Ingredients
- 50ml olive brine (liquid from a jar of olives)
- 2 garlic cloves, minced
- 25g miso paste
- 300g cubed Iberico pork
- 2 peaches, sliced thinly
- 1 bunch of chives, chopped fine
- 2 limes, 1 juiced and 1 to garnish
- Olive oil to grill
- Salt and pepper
- In a mixing bowl, combine the olive brine, minced garlic and miso paste to create the marinade. Add the Iberico pork cubes to the marinade and toss until all the meat is evenly coated. Cover the bowl and let it marinate in the refrigerator for at least one hour, but preferably overnight for more flavour.
- In a separate bowl, combine the sliced peaches, chopped chives and lime juice. Mix well and season with a pinch of salt and pepper to taste. Set aside.

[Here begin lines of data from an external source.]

import Mathlib.FieldTheory.KummerPolynomial
import Mathlib.FieldTheory.Galois.Infinite
import Mathlib.FieldTheory.Galois.Profinite
import Mathlib.FieldTheory.Minpoly.Field
import Mathlib.FieldTheory.IsAlgClosed.AlgebraicClosure
import Mathlib.NumberTheory.Padics.PadicNumbers
import Mathlib.Topology.Algebra.Group.Basic
import HarnessLib

/-!
# The absolute Galois group of `ℚ_p` — and of every finite extension of `ℚ_p` — is infinite

Classical facts, proved here from Mathlib alone (no definition, no named fact):

* `infinite_algEquiv_of_irreducible_unbounded` — if `Ω/k` is Galois with `Ω` algebraically closed and `k`
  has irreducible polynomials of arbitrarily large degree, then `Gal(Ω/k) = Ω ≃ₐ[k] Ω` is infinite
  (a finite Hausdorff Galois group is discrete, so the trivial subgroup `= Gal(Ω/Ω)` is open, so `Ω/k` is
  finite-dimensional by the fundamental theorem of infinite Galois theory — contradicting
  `deg (minpoly k α) ≤ [Ω : k]` for a root `α` of an irreducible polynomial of larger degree);
* `Padic.irreducible_X_pow_sub_C_natCast` — `X ^ ℓ − p` is irreducible over `ℚ_p` for every prime `ℓ`
  (`p` has valuation `1`, so it is not an `ℓ`-th power; Mathlib's `X_pow_sub_C_irreducible_of_prime`);
* `Padic.infinite_algEquiv_algebraicClosure` — `G_{ℚ_p} := Gal(ℚ̄_p/ℚ_p)` is infinite, `ℚ̄_p := AlgebraicClosure ℚ_[p]`;
* `Subgroup.infinite_of_isOpen_of_compactSpace` — an open subgroup of an infinite compact Hausdorff
  topological group is infinite (else `{1}` would be open and the group discrete, hence finite);
* `Padic.infinite_fixingSubgroup` — for `K ⊆ ℚ̄_p` finite over `ℚ_p`, the closed subgroup
  `G_K = Gal(ℚ̄_p/K) = K.fixingSubgroup` is infinite.

* `Padic.not_finiteDimensional_algebraicClosure` — Gouvêa's Cor. 6.3.10 verbatim: "the algebraic closure `ℚ̄_p`
  is an infinite extension of `ℚ_p`".

Sources.  F. Q. Gouvêa, *p-adic Numbers: An Introduction* (Universitext; held render = 3rd ed.,
lit `book:gouvea1993-p-adic-numbers`, pp. p0162–p0163): Prop. 6.3.11 (Eisenstein irreducibility criterion
over `ℚ_p`), Cor. 6.3.10 ("`ℚ̄_p` is an infinite extension of `ℚ_p`").  J. S. Milne, *Fields and Galois
Theory* v5.10: Thm. 3.4 (Artin), Thm. 7.13 (b) (a closed subgroup of `Gal(Ω/F)` is open iff its fixed
field is finite over `F`), Ch. 7 p. 102 ("as `G` is compact, each open `U` has finite index").  Our proofs
go through Mathlib's infinite Galois theory (`InfiniteGalois.isOpen_iff_finite`) and Kummer polynomials
(`X_pow_sub_C_irreducible_of_prime`) rather than Gauss's lemma.

Consumers (abc-iut cell): the `[Infinite G_k]` / `[CompactSpace G_k]` binders of
`Literature.IUT.HodgeTheaters.StableCurveTemperedData.cor25_byName` ([IUTchI] Cor. 2.5) at the genuine
`G_K = K.fixingSubgroup ≤ Gal(ℚ̄_p/ℚ_p)` of the `[SemiAnbd]` §6 interface
`Literature.AnabelianGeometry.SemiGraphs.TemperedCurve`.  NOT here: ramification theory, the structure of
`G_{ℚ_p}`.
-/

open Polynomial

namespace Literature.NumberTheory.LocalFields

universe u v

/-! ### A general criterion -/

/-- The fixing subgroup of the bottom intermediate field is everything: every `k`-automorphism fixes `k`
(the trivial inclusion `F ⊆ Ω^{Gal(Ω/F)}`). [cite: MilneFT2022, Prop 7.9] -/
theorem fixingSubgroup_bot_eq_top (k : Type u) (Ω : Type v) [Field k] [Field Ω] [Algebra k Ω] :
    (⊥ : IntermediateField k Ω).fixingSubgroup = ⊤ := by
  refine top_unique fun σ _ => ?_
  rw [IntermediateField.mem_fixingSubgroup_iff]
  intro x hx
  obtain ⟨y, rfl⟩ := IntermediateField.mem_bot.mp hx
  exact σ.commutes y

/-- A field over which there are irreducible polynomials of arbitrarily large degree has no
finite-dimensional algebraically closed extension (the minimal polynomial of a root `α ∈ Ω` of an
irreducible `f` is `f` up to a unit, and `deg (minpoly k α) ≤ [Ω : k]`).  This is the mechanism of
Gouvêa's Cor. 6.3.10. [cite: Gouvea1993PadicNumbers, Cor 6.3.10] -/
theorem not_finiteDimensional_of_irreducible_unbounded (k : Type u) (Ω : Type v) [Field k] [Field Ω]
    [Algebra k Ω] [IsAlgClosed Ω] (h : ∀ n : ℕ, ∃ f : k[X], Irreducible f ∧ n < f.natDegree) :
    ¬ FiniteDimensional k Ω := by
  intro hfd
  obtain ⟨f, hf, hdeg⟩ := h (Module.finrank k Ω)
  have hf0 : f.degree ≠ 0 := by
    intro h0
    have := Polynomial.natDegree_eq_of_degree_eq_some
      (h0.trans (by rfl : (0 : WithBot ℕ) = ((0 : ℕ) : WithBot ℕ)))
    omega
  obtain ⟨α, hα⟩ := IsAlgClosed.exists_aeval_eq_zero Ω f hf0
  -- `minpoly k α = f * C (leadingCoeff f)⁻¹` has the same degree as `f`
  have hmin : f * C f.leadingCoeff⁻¹ = minpoly k α := minpoly.eq_of_irreducible hf hα
  have hdegmin : (minpoly k α).natDegree = f.natDegree := by
    rw [← hmin, Polynomial.natDegree_mul_C]
    exact inv_ne_zero (Polynomial.leadingCoeff_ne_zero.mpr hf.ne_zero)
  have hle : (minpoly k α).natDegree ≤ Module.finrank k Ω := minpoly.natDegree_le α
  omega

/-- **Infinite Galois theory**: if `Gal(Ω/k)` is finite for a Galois extension `Ω/k`, then `Ω/k` is
finite-dimensional — the trivial subgroup `Gal(Ω/Ω)` is then open in the Krull topology, and open (closed)
subgroups cut out the finite subextensions. [cite: MilneFT2022, Thm 7.13 (b)] -/
theorem finiteDimensional_of_finite_algEquiv (k : Type u) (Ω : Type v) [Field k] [Field Ω] [Algebra k Ω]
    [IsGalois k Ω] [Finite (Ω ≃ₐ[k] Ω)] : FiniteDimensional k Ω := by
  have htop : FiniteDimensional k (⊤ : IntermediateField k Ω) := by
    refine (InfiniteGalois.isOpen_iff_finite (⊤ : IntermediateField k Ω)).mp ?_
    change IsOpen ((⊤ : IntermediateField k Ω).fixingSubgroup : Set (Ω ≃ₐ[k] Ω))
    exact isOpen_discrete _
  exact LinearEquiv.finiteDimensional (IntermediateField.topEquiv (F := k) (E := Ω)).toLinearEquiv

/-- **Criterion.** Let `Ω/k` be Galois with `Ω` algebraically closed (i.e. `Ω` an algebraic closure of the
perfect field `k`). If `k` has irreducible polynomials of arbitrarily large degree, then the absolute Galois
group `Gal(Ω/k)` is infinite. [cite: MilneFT2022, Thm 7.13 (b)] -/
theorem infinite_algEquiv_of_irreducible_unbounded (k : Type u) (Ω : Type v) [Field k] [Field Ω]
    [Algebra k Ω] [IsAlgClosed Ω] [IsGalois k Ω]
    (h : ∀ n : ℕ, ∃ f : k[X], Irreducible f ∧ n < f.natDegree) : Infinite (Ω ≃ₐ[k] Ω) := by
  by_contra hinf
  rw [not_infinite_iff_finite] at hinf
  exact not_finiteDimensional_of_irreducible_unbounded k Ω h (finiteDimensional_of_finite_algEquiv k Ω)

/-! ### `ℚ_p` has irreducible polynomials of every prime degree -/

/-- `p ∈ ℚ_p` is not an `ℓ`-th power for `ℓ ≥ 2`: its valuation is `1` (so `X ^ ℓ − p` is an Eisenstein
polynomial). [cite: Gouvea1993PadicNumbers, Prop 6.3.11] -/
theorem Padic.natCast_ne_pow (p : ℕ) [Fact p.Prime] {ℓ : ℕ} (hℓ : 2 ≤ ℓ) (b : ℚ_[p]) :
    b ^ ℓ ≠ (p : ℚ_[p]) := by
  intro h
  have hb : b ≠ 0 := by
    rintro rfl
    rw [zero_pow (by omega)] at h
    exact (Nat.cast_ne_zero.mpr (Fact.out : p.Prime).ne_zero) h.symm
  have hv := congrArg Padic.valuation h
  rw [Padic.valuation_pow, Padic.valuation_p] at hv
  -- `ℓ * v(b) = 1` is impossible for `ℓ ≥ 2`
  have hdvd : (ℓ : ℤ) ∣ 1 := Dvd.intro _ hv
  have h1 : (ℓ : ℤ) = 1 := Int.eq_one_of_dvd_one (Int.natCast_nonneg ℓ) hdvd
  omega

/-- **`X ^ ℓ − p` is irreducible over `ℚ_p` for every prime `ℓ`** — a special case of the Eisenstein
irreducibility criterion over `ℚ_p` (Gouvêa, Prop. 6.3.11: `|a_n| = 1`, `|a_i| < 1` for `i < n`,
`|a_0| = 1/p`); proved here via Mathlib's prime-degree Kummer criterion instead of Gauss's lemma.
[cite: Gouvea1993PadicNumbers, Prop 6.3.11] -/
theorem Padic.irreducible_X_pow_sub_C_natCast (p : ℕ) [Fact p.Prime] {ℓ : ℕ} (hℓ : ℓ.Prime) :
    Irreducible (X ^ ℓ - C (p : ℚ_[p])) :=
  X_pow_sub_C_irreducible_of_prime hℓ fun b => Padic.natCast_ne_pow p hℓ.two_le b

/-- `ℚ_p` has irreducible polynomials of arbitrarily large degree (Gouvêa's Cor. 6.3.9 gives one of EVERY
degree via unramified lifts; the Eisenstein polynomials `X ^ ℓ − p`, `ℓ` prime, suffice here).
[cite: Gouvea1993PadicNumbers, Cor 6.3.9] -/
theorem Padic.exists_irreducible_natDegree_gt (p : ℕ) [Fact p.Prime] (n : ℕ) :
    ∃ f : ℚ_[p][X], Irreducible f ∧ n < f.natDegree := by
  obtain ⟨ℓ, hnℓ, hℓ⟩ := Nat.exists_infinite_primes (n + 1)
  refine ⟨X ^ ℓ - C (p : ℚ_[p]), Padic.irreducible_X_pow_sub_C_natCast p hℓ, ?_⟩
  rw [Polynomial.natDegree_X_pow_sub_C]
  omega

/-! ### `ℚ̄_p / ℚ_p` is infinite; `G_{ℚ_p}` is infinite -/

/-- **Gouvêa, Cor. 6.3.10: "The algebraic closure `ℚ̄_p` is an infinite extension of `ℚ_p`."**
[cite: Gouvea1993PadicNumbers, Cor 6.3.10] -/
theorem Padic.not_finiteDimensional_algebraicClosure (p : ℕ) [Fact p.Prime] :
    ¬ FiniteDimensional ℚ_[p] (AlgebraicClosure ℚ_[p]) :=
  not_finiteDimensional_of_irreducible_unbounded ℚ_[p] (AlgebraicClosure ℚ_[p])
    (Padic.exists_irreducible_natDegree_gt p)

/-- `ℚ̄_p / ℚ_p` is Galois (characteristic zero, algebraic closure). [cite: MilneFT2022, Prop 7.9] -/
theorem Padic.isGalois_algebraicClosure (p : ℕ) [Fact p.Prime] :
    IsGalois ℚ_[p] (AlgebraicClosure ℚ_[p]) := {}

/-- **The absolute Galois group `G_{ℚ_p} = Gal(ℚ̄_p/ℚ_p)` is infinite** (Gouvêa Cor. 6.3.10 + the
Galois correspondence, Milne Thm. 7.13 (b)). [cite: Gouvea1993PadicNumbers, Cor 6.3.10] -/
theorem Padic.infinite_algEquiv_algebraicClosure (p : ℕ) [Fact p.Prime] :
    Infinite (AlgebraicClosure ℚ_[p] ≃ₐ[ℚ_[p]] AlgebraicClosure ℚ_[p]) := by
  haveI := Padic.isGalois_algebraicClosure p
  exact infinite_algEquiv_of_irreducible_unbounded ℚ_[p] (AlgebraicClosure ℚ_[p])
    (Padic.exists_irreducible_natDegree_gt p)

/-! ### Open subgroups of infinite compact groups -/

/-- An open subgroup of an infinite compact Hausdorff topological group is infinite ("as `G` is compact,
each open `U` has finite index", Milne Ch. 7 p. 102): otherwise `{1}` is open in it, hence in the group,
which is then discrete and compact, hence finite. [cite: MilneFT2022, Ch 7 p.102] -/
theorem Subgroup.infinite_of_isOpen_of_compactSpace {G : Type u} [Group G] [TopologicalSpace G]
    [IsTopologicalGroup G] [T2Space G] [CompactSpace G] [Infinite G] (H : Subgroup G)
    (hH : IsOpen (H : Set G)) : Infinite H := by
  by_contra hfin
  rw [not_infinite_iff_finite] at hfin
  -- `{1}` is open in the (finite, Hausdorff, hence discrete) subspace `H`, which is open in `G`
  have h1 : IsOpen ({1} : Set G) := by
    have : ({1} : Set G) = Subtype.val '' ({1} : Set H) := by
      rw [Set.image_singleton]; rfl
    rw [this]
    exact hH.isOpenMap_subtype_val _ (isOpen_discrete _)
  haveI : DiscreteTopology G := discreteTopology_iff_isOpen_singleton_one.mpr h1
  haveI : Finite G := finite_of_compact_of_discrete
  exact _root_.not_finite G

/-! ### `G_K` is infinite for every finite extension `K/ℚ_p` inside `ℚ̄_p` -/

/-- **`G_K = Gal(ℚ̄_p/K)` is infinite** for every intermediate field `ℚ_p ⊆ K ⊆ ℚ̄_p` finite over `ℚ_p`
(`G_K = K.fixingSubgroup` is open — Milne Thm. 7.13 (b) — in the compact infinite group `G_{ℚ_p}`).
[cite: Gouvea1993PadicNumbers, Cor 6.3.10] -/
theorem Padic.infinite_fixingSubgroup (p : ℕ) [Fact p.Prime]
    (K : IntermediateField ℚ_[p] (AlgebraicClosure ℚ_[p])) [FiniteDimensional ℚ_[p] K] :
    Infinite K.fixingSubgroup := by
  haveI := Padic.isGalois_algebraicClosure p
  haveI := Padic.infinite_algEquiv_algebraicClosure p
  exact Subgroup.infinite_of_isOpen_of_compactSpace K.fixingSubgroup K.fixingSubgroup_isOpen

/-- `G_K = K.fixingSubgroup` is compact (a closed subgroup of the profinite group `G_{ℚ_p}`, Milne
Thm. 7.13). [cite: MilneFT2022, Thm 7.13] -/
theorem Padic.compactSpace_fixingSubgroup (p : ℕ) [Fact p.Prime]
    (K : IntermediateField ℚ_[p] (AlgebraicClosure ℚ_[p])) : CompactSpace K.fixingSubgroup := by
  haveI := Padic.isGalois_algebraicClosure p
  exact isCompact_iff_compactSpace.mp (InfiniteGalois.fixingSubgroup_isClosed K).isCompact

/-- The same with the ambient group written `Gal(ℚ̄_p/K) = ℚ̄_p ≃ₐ[K] ℚ̄_p` (`G_K ↪ Gal(ℚ̄_p/K)`).
[cite: Gouvea1993PadicNumbers, Cor 6.3.10] -/
theorem Padic.infinite_algEquiv_algebraicClosure_over (p : ℕ) [Fact p.Prime]
    (K : IntermediateField ℚ_[p] (AlgebraicClosure ℚ_[p])) [FiniteDimensional ℚ_[p] K] :
    Infinite (AlgebraicClosure ℚ_[p] ≃ₐ[K] AlgebraicClosure ℚ_[p]) := by
  haveI := Padic.infinite_fixingSubgroup p K
  exact Infinite.of_injective (fun σ : K.fixingSubgroup =>
      ({ (σ : AlgebraicClosure ℚ_[p] ≃ₐ[ℚ_[p]] AlgebraicClosure ℚ_[p]) with
        commutes' := fun x => (IntermediateField.mem_fixingSubgroup_iff K _).mp σ.2 x x.2 } :
        AlgebraicClosure ℚ_[p] ≃ₐ[K] AlgebraicClosure ℚ_[p]))
    fun σ τ h => Subtype.ext (AlgEquiv.ext fun x => AlgEquiv.congr_fun h x)

end Literature.NumberTheory.LocalFields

- Thread the marinated Iberico pork cubes onto the skewers. Preheat your grill or grill pan to medium-high heat. Brush the grill grates with olive oil to prevent sticking. Place the pork skewers on the grill and cook for about four minutes per side or until the pork is cooked through and slightly charred. Arrange the grilled Iberico pork skewers on a serving platter. Spoon the peach salsa over the skewers or serve it in a separate bowl on the side. Garnish with extra chopped chives and lime wedges.